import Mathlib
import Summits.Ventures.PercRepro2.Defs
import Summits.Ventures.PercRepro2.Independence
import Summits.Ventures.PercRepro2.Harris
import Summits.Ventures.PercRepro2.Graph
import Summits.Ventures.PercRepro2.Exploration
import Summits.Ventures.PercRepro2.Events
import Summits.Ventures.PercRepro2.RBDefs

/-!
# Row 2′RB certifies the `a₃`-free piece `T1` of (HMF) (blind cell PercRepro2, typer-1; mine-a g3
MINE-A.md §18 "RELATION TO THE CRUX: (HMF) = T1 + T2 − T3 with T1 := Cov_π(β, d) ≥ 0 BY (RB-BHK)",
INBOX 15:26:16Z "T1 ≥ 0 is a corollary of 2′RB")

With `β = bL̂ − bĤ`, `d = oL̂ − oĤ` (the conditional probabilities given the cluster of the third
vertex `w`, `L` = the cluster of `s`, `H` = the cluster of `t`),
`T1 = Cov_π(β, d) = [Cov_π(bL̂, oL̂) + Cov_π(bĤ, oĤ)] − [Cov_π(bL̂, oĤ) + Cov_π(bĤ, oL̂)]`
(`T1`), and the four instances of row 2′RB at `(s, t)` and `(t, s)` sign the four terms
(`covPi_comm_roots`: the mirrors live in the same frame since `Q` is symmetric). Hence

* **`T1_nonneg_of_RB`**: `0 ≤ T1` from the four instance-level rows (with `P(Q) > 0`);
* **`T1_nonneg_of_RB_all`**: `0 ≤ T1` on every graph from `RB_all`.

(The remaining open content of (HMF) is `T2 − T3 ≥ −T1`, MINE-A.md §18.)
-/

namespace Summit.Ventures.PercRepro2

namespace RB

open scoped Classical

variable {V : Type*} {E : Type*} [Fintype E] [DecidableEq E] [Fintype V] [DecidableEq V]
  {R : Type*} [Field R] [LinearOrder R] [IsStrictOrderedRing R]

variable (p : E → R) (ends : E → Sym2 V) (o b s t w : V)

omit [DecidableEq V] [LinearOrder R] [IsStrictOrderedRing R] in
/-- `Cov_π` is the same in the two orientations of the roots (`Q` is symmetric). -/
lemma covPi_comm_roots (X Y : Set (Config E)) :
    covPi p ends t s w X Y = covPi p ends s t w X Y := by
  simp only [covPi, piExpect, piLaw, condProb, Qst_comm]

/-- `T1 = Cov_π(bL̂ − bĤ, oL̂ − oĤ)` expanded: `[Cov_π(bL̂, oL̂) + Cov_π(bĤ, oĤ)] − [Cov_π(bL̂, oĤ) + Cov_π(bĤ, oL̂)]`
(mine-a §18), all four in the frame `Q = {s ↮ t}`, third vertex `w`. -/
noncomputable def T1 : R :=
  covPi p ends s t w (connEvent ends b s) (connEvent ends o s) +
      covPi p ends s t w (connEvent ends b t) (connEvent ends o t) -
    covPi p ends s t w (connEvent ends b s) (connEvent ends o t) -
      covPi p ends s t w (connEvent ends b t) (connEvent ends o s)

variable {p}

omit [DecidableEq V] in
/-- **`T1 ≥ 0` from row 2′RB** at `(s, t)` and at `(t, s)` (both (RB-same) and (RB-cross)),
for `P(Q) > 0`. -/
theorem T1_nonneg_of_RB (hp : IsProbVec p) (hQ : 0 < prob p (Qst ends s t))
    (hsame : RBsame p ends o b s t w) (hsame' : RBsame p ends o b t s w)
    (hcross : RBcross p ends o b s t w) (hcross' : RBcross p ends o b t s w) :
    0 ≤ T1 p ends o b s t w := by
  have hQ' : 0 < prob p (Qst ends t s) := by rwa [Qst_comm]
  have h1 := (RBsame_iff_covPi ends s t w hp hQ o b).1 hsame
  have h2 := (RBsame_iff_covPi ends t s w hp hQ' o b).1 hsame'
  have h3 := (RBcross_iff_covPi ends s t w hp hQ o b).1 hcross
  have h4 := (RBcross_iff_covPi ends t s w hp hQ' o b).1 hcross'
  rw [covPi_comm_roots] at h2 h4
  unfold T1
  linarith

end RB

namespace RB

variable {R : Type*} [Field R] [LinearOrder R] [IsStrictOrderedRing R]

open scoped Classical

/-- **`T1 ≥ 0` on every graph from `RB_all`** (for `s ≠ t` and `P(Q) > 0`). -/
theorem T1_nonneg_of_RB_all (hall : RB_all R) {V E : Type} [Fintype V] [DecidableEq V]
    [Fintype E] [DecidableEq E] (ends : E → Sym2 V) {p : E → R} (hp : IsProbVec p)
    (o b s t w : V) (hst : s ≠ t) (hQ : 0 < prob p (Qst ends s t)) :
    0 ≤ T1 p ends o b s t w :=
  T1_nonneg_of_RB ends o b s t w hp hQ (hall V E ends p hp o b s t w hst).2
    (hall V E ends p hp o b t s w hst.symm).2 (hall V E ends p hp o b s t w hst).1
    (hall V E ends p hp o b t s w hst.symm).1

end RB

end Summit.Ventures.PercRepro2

+--

WHAT YOU HAVE TO DO: Output all entries again exactly; no line may be altered.

COMPLETED TASK:
import Mathlib
import Summits.Ventures.PercRepro2.Defs
import Summits.Ventures.PercRepro2.Independence
import Summits.Ventures.PercRepro2.Harris
import Summits.Ventures.PercRepro2.Graph
import Summits.Ventures.PercRepro2.Exploration
import Summits.Ventures.PercRepro2.Events
import Summits.Ventures.PercRepro2.RBDefs

/-!
# Row 2′RB certifies the `a₃`-free piece `T1` of (HMF) (blind cell PercRepro2, typer-1; mine-a g3
MINE-A.md §18 "RELATION TO THE CRUX: (HMF) = T1 + T2 − T3 with T1 := Cov_π(β, d) ≥ 0 BY (RB-BHK)",
INBOX 15:26:16Z "T1 ≥ 0 is a corollary of 2′RB")

With `β = bL̂ − bĤ`, `d = oL̂ − oĤ` (the conditional probabilities given the cluster of the third
vertex `w`, `L` = the cluster of `s`, `H` = the cluster of `t`),
`T1 = Cov_π(β, d) = [Cov_π(bL̂, oL̂) + Cov_π(bĤ, oĤ)] − [Cov_π(bL̂, oĤ) + Cov_π(bĤ, oL̂)]`
(`T1`), and the four instances of row 2′RB at `(s, t)` and `(t, s)` sign the four terms
(`covPi_comm_roots`: the mirrors live in the same frame since `Q` is symmetric). Hence

* **`T1_nonneg_of_RB`**: `0 ≤ T1` from the four instance-level rows (with `P(Q) > 0`);
* **`T1_nonneg_of_RB_all`**: `0 ≤ T1` on every graph from `RB_all`.

(The remaining open content of (HMF) is `T2 − T3 ≥ −T1`, MINE-A.md §18.)
-/

namespace Summit.Ventures.PercRepro2

namespace RB

open scoped Classical

variable {V : Type*} {E : Type*} [Fintype E] [DecidableEq E] [Fintype V] [DecidableEq V]
  {R : Type*} [Field R] [LinearOrder R] [IsStrictOrderedRing R]

variable (p : E → R) (ends : E → Sym2 V) (o b s t w : V)

omit [DecidableEq V] [LinearOrder R] [IsStrictOrderedRing R] in
/-- `Cov_π` is the same in the two orientations of the roots (`Q` is symmetric). -/
lemma covPi_comm_roots (X Y : Set (Config E)) :
    covPi p ends t s w X Y = covPi p ends s t w X Y := by
  simp only [covPi, piExpect, piLaw, condProb, Qst_comm]

/-- `T1 = Cov_π(bL̂ − bĤ, oL̂ − oĤ)` expanded: `[Cov_π(bL̂, oL̂) + Cov_π(bĤ, oĤ)] − [Cov_π(bL̂, oĤ) + Cov_π(bĤ, oL̂)]`
(mine-a §18), all four in the frame `Q = {s ↮ t}`, third vertex `w`. -/
noncomputable def T1 : R :=
  covPi p ends s t w (connEvent ends b s) (connEvent ends o s) +
      covPi p ends s t w (connEvent ends b t) (connEvent ends o t) -
    covPi p ends s t w (connEvent ends b s) (connEvent ends o t) -
      covPi p ends s t w (connEvent ends b t) (connEvent ends o s)

variable {p}

omit [DecidableEq V] in
/-- **`T1 ≥ 0` from row 2′RB** at `(s, t)` and at `(t, s)` (both (RB-same) and (RB-cross)),
for `P(Q) > 0`. -/
theorem T1_nonneg_of_RB (hp : IsProbVec p) (hQ : 0 < prob p (Qst ends s t))
    (hsame : RBsame p ends o b s t w) (hsame' : RBsame p ends o b t s w)
    (hcross : RBcross p ends o b s t w) (hcross' : RBcross p ends o b t s w) :
    0 ≤ T1 p ends o b s t w := by
  have hQ' : 0 < prob p (Qst ends t s) := by rwa [Qst_comm]
  have h1 := (RBsame_iff_covPi ends s t w hp hQ o b).1 hsame
  have h2 := (RBsame_iff_covPi ends t s w hp hQ' o b).1 hsame'
  have h3 := (RBcross_iff_covPi ends s t w hp hQ o b).1 hcross
  have h4 := (RBcross_iff_covPi ends t s w hp hQ' o b).1 hcross'
  rw [covPi_comm_roots] at h2 h4
  unfold T1
  linarith

end RB

namespace RB

variable {R : Type*} [Field R] [LinearOrder R] [IsStrictOrderedRing R]

open scoped Classical

/-- **`T1 ≥ 0` on every graph from `RB_all`** (for `s ≠ t` and `P(Q) > 0`). -/
theorem T1_nonneg_of_RB_all (hall : RB_all R) {V E : Type} [Fintype V] [DecidableEq V]
    [Fintype E] [DecidableEq E] (ends : E → Sym2 V) {p : E → R} (hp : IsProbVec p)
    (o b s t w : V) (hst : s ≠ t) (hQ : 0 < prob p (Qst ends s t)) :
    0 ≤ T1 p ends o b s t w :=
  T1_nonneg_of_RB ends o b s t w hp hQ (hall V E ends p hp o b s t w hst).2
    (hall V E ends p hp o b t s w hst.symm).2 (hall V E ends p hp o b s t w hst).1
    (hall V E ends p hp o b t s w hst.symm).1

end RB

end Summit.Ventures.PercRepro2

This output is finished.